I’m using all the defaults (notably, ensure_ascii=True, indent=None). I’m only serialising basic types (dictionaries, strings, integers and lists). Have I missed any edge cases, or am I safe?
There seem to be JSONL libraries on PyPI, but I’m trying to minimise my dependencies, so a stdlib solution would be preferable.
I believe you’re safe, but the docs could be clearer. It’s the optional indent= argument that controls this:
indent (int|str|None) – If a positive integer or string, JSON array elements and object members will be pretty-printed with that indent level. A positive integer indents that many spaces per level; a string (such as "\t") is used to indent each level. If zero, negative, or "" (the empty string), only newlines are inserted. If None (the default), the most compact representation is used.
By default, then, the “most compact” representation doesn’t contain semantically meaningless newlines.
It’s not absolutely guaranteed, but also, there’s no reason for it to use a newline anywhere (and any newlines that exist in strings are going to be escaped). It would be tricky to make the guarantee, on account of custom types, but…
… absent custom types, it should be safe, yes.
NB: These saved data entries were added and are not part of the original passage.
import Mathlib.FieldTheory.Finite.GaloisField
import Literature.AnabelianGeometry.EtaleTheta.LogDivisorModelConstantFieldGalois
import Literature.AnabelianGeometry.EtaleTheta.Discharge.Sec3Prop34CnstTorsionOfGaloisCovering

/-!
# [EtTh] Thm. 3.7 (iii), `Λ = ℚ` clause: the TORSION Galois-correspondence binder is NOT a consequence of a
# constant-field structure — kernel countermodel at a finite constant field

S. Mochizuki, *The étale theta function …*, Publ. RIMS **45** (2009) [MochizukiEtTh2009], §3, Thm. 3.7 (iii), PRIMS
PDF p.79 l.−6 – p.80 l.2: "the natural action of `Aut_C(A)` on `O^▷(A)` and `O^×(A)` factors through
`Aut_{D^cnst}(A^cnst)`.  If, moreover, `Λ ∈ {ℤ, ℚ}`, then this factorization determines a faithful action"
[cite: MochizukiEtTh2009, Thm 3.7 (iii) p.79].

PROOF-ONLY (abc-iut cell, W6 seat d058 lineage, gen 3; 0 defs; abc-iut-L2-t3's binder and this seat's structure
consumed BY NAME).  Two binders on a Galois action `A` over the Def. 3.1 interface encode the `Λ = ℤ` and `Λ = ℚ`
readings of that sentence: `GaloisAction.ConstGaloisLaw A` (exact fixing of `H`-invariant unit integral constants;
GAP G-w6d058-2) and abc-iut-L2-t3's `GaloisAction.ConstGaloisLawTorsion A` (fixing UP TO TORSION,
`(a·u)^N = u^N`; p447930), the latter implying the former.  `LogDivisorModelConstantFieldGalois.lean` proves the
`Λ = ℤ` law from ANY constant-field structure `GaloisAction.ConstField` (finite extension `L/K`, valuation,
`res : G ↠ Aut(L/K)`, `L^× = const`, `O_L^▷ = intConst`).  THIS FILE shows the `Λ = ℚ` law is NOT so derivable:

* `constOnlyAction_actFn_pow_card` — on the constants-only model of a field with FINITE unit group every unit is
  torsion, so the torsion hypothesis `(a·u)^N = u^N` holds for EVERY `a` (`N := |L^×|`);
* **`constGaloisLawTorsion_constOnlyAction_iff`** — hence there the torsion law holds iff `Aut(L/K)` is trivial;
* **`not_constGaloisLawTorsion_galoisField`** — at `𝔽_4/𝔽_2` (`GaloisField 2 2` over `ZMod 2`, Frobenius `≠ 1`)
  the torsion law FAILS, although (`LogDivisorModelConstantFieldGalois`) this datum carries a `ConstField`
  structure and satisfies `ConstGaloisLaw`: `constField_and_constGaloisLaw_and_not_torsion_galoisField`.
READING (for the binder's owner and the census): the torsion form records RANK information about `O_L^×` that is
true in print's setting (`L/ℚ_p` finite: for `W ⊊ L` the quotient `O_L^×/O_W^×` is never torsion, by the structure
`O_L^× ≅ μ × ℤ_p^{[L:ℚ_p]}`), but is invisible to «finite extension + valuation + Galois correspondence + units
generate»; a side condition such as «for every `N ≥ 1` the `N`-th powers of the units of each intermediate
valuation ring generate that field» would make it derivable.  Nothing here says the torsion binder is false for
`p`-adic constant fields.  HONEST FRAMING: a statement about OUR typed binders and a degenerate model; nothing here
bears on [IUTchIII] Cor. 3.12; no side taken; typed ≠ proved.
-/

namespace Literature.AnabelianGeometry.EtaleTheta

namespace LogDivisorModel

open GaloisAction

universe u

variable (K L : Type u) [Field K] [Field L] [Algebra K L] [Finite Lˣ]

/-- On the constants-only model every unit is torsion: `(a·u)^N = u^N = 1` with `N := |L^×|`, for EVERY `a`.
[cite: MochizukiEtTh2009, Thm 3.7 (iii) p.79] -/
theorem constOnlyAction_actFn_pow_card (a : L ≃ₐ[K] L) (u : (constOnly L).Fn) :
    ((constOnlyAction K L).actFn a u) ^ Nat.card Lˣ = u ^ Nat.card Lˣ := by
  have h1 : ∀ x : Lˣ, x ^ Nat.card Lˣ = 1 := fun x => pow_card_eq_one'
  exact (h1 ((constOnlyAction K L).actFn a u)).trans (h1 u).symm

/-- **On the constants-only model the torsion law holds iff `Aut(L/K)` is trivial** (the torsion hypothesis is
vacuous there and `N = 1`). [cite: MochizukiEtTh2009, Thm 3.7 (iii) p.79] -/
theorem constGaloisLawTorsion_constOnlyAction_iff [FiniteDimensional K L] :
    (constOnlyAction K L).ConstGaloisLawTorsion ↔ ∀ a : L ≃ₐ[K] L, a = 1 := by
  constructor
  · intro h a
    obtain ⟨n, hn, hna⟩ := h.exists_mem_constInertia ⊥ a fun u _ _ _ =>
      ⟨⟨Nat.card Lˣ, Nat.card_pos⟩, constOnlyAction_actFn_pow_card K L a u⟩
    rw [constInertia_constOnlyAction, Subgroup.mem_bot] at hn
    rw [Subgroup.mem_bot, hn, inv_one, one_mul] at hna
    exact hna
  · intro h
    exact ⟨fun H a _ => ⟨1, (constOnlyAction K L).constInertia.one_mem, by rw [h a, inv_one, mul_one]; exact H.one_mem⟩⟩

/-- Hence the torsion law FAILS on the constants-only model as soon as `Aut(L/K)` has a non-trivial element.
[cite: MochizukiEtTh2009, Thm 3.7 (iii) p.79] -/
theorem not_constGaloisLawTorsion_constOnlyAction [FiniteDimensional K L] (a : L ≃ₐ[K] L) (ha : a ≠ 1) :
    ¬ (constOnlyAction K L).ConstGaloisLawTorsion := fun h =>
  ha ((constGaloisLawTorsion_constOnlyAction_iff K L).1 h a)

/-- `𝔽_4/𝔽_2` has a non-trivial automorphism (its Galois group has order `2`). [folklore] -/
private theorem exists_algEquiv_ne_one_galoisField : ∃ a : GaloisField 2 2 ≃ₐ[ZMod 2] GaloisField 2 2, a ≠ 1 := by
  by_contra h
  have h' : ∀ a : GaloisField 2 2 ≃ₐ[ZMod 2] GaloisField 2 2, a = 1 := fun a => not_ne_iff.1 (not_exists.1 h a)
  haveI : Subsingleton (GaloisField 2 2 ≃ₐ[ZMod 2] GaloisField 2 2) := ⟨fun a b => by rw [h' a, h' b]⟩
  have hcard : Nat.card (GaloisField 2 2 ≃ₐ[ZMod 2] GaloisField 2 2) = 2 := by
    rw [IsGalois.card_aut_eq_finrank, GaloisField.finrank 2 two_ne_zero]
  have h1 : Nat.card (GaloisField 2 2 ≃ₐ[ZMod 2] GaloisField 2 2) = 1 := Nat.card_of_subsingleton 1
  omega

/-- **Kernel countermodel: the torsion binder fails at the finite constant field `𝔽_4/𝔽_2`** (constants-only
model, `Aut = ⟨Frobenius⟩ ≅ ℤ/2`). [cite: MochizukiEtTh2009, Thm 3.7 (iii) p.79] -/
theorem not_constGaloisLawTorsion_galoisField :
    ¬ (constOnlyAction (ZMod 2) (GaloisField 2 2)).ConstGaloisLawTorsion := by
  obtain ⟨a, ha⟩ := exists_algEquiv_ne_one_galoisField
  exact not_constGaloisLawTorsion_constOnlyAction (ZMod 2) (GaloisField 2 2) a ha

/-- **The torsion law is NOT a consequence of a constant-field structure**: at `𝔽_4/𝔽_2` the datum carries a
`ConstField` structure and satisfies the `Λ = ℤ` law `ConstGaloisLaw`, yet violates `ConstGaloisLawTorsion`.
[cite: MochizukiEtTh2009, Thm 3.7 (iii) p.79] -/
theorem constField_and_constGaloisLaw_and_not_torsion_galoisField :
    Nonempty ((constOnlyAction (ZMod 2) (GaloisField 2 2)).ConstField (ZMod 2) (GaloisField 2 2)
        (WithZero (Multiplicative ℤ))) ∧
      (constOnlyAction (ZMod 2) (GaloisField 2 2)).ConstGaloisLaw ∧
      ¬ (constOnlyAction (ZMod 2) (GaloisField 2 2)).ConstGaloisLawTorsion := by
  classical
  exact ⟨nonempty_constField _ _ _, constGaloisLaw_constOnlyAction _ _, not_constGaloisLawTorsion_galoisField⟩

/-- In implication form: «every Galois action with a constant field satisfies the torsion law» is FALSE.
[cite: MochizukiEtTh2009, Thm 3.7 (iii) p.79] -/
theorem not_forall_constField_constGaloisLawTorsion :
    ¬ ∀ (Z : LogDivisorModel.{0}) (G : Type) [Group G] (A : Z.GaloisAction G) (K L : Type) [Field K] [Field L]
        [Algebra K L], Nonempty (A.ConstField K L (WithZero (Multiplicative ℤ))) → A.ConstGaloisLawTorsion := by
  intro h
  classical
  exact not_constGaloisLawTorsion_galoisField
    (h _ _ (constOnlyAction (ZMod 2) (GaloisField 2 2)) (ZMod 2) (GaloisField 2 2) (nonempty_constField _ _ _))

end LogDivisorModel

end Literature.AnabelianGeometry.EtaleTheta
I have made similar assumptions about JSON output in the past.
I guess the question is: Are you concerned about the lack of guarantee in and of itself?
No, I was mostly worried that I’d missed something obvious.
Reading the docs carefully, I think that even custom types are safe - you can override default, but it returns “a JSON encodable version of the object” - i.e., it reduces the object to basic types, which as we’ve established, are safe.
So I think it’s safe, but as @tim.one says, the docs could be clearer.
And of course, it’s easy to get newlines in the output by changing other parameters from the default, so custom types (which require you to use a non-default value for default or cls) would be just another case of that limitation, anyway.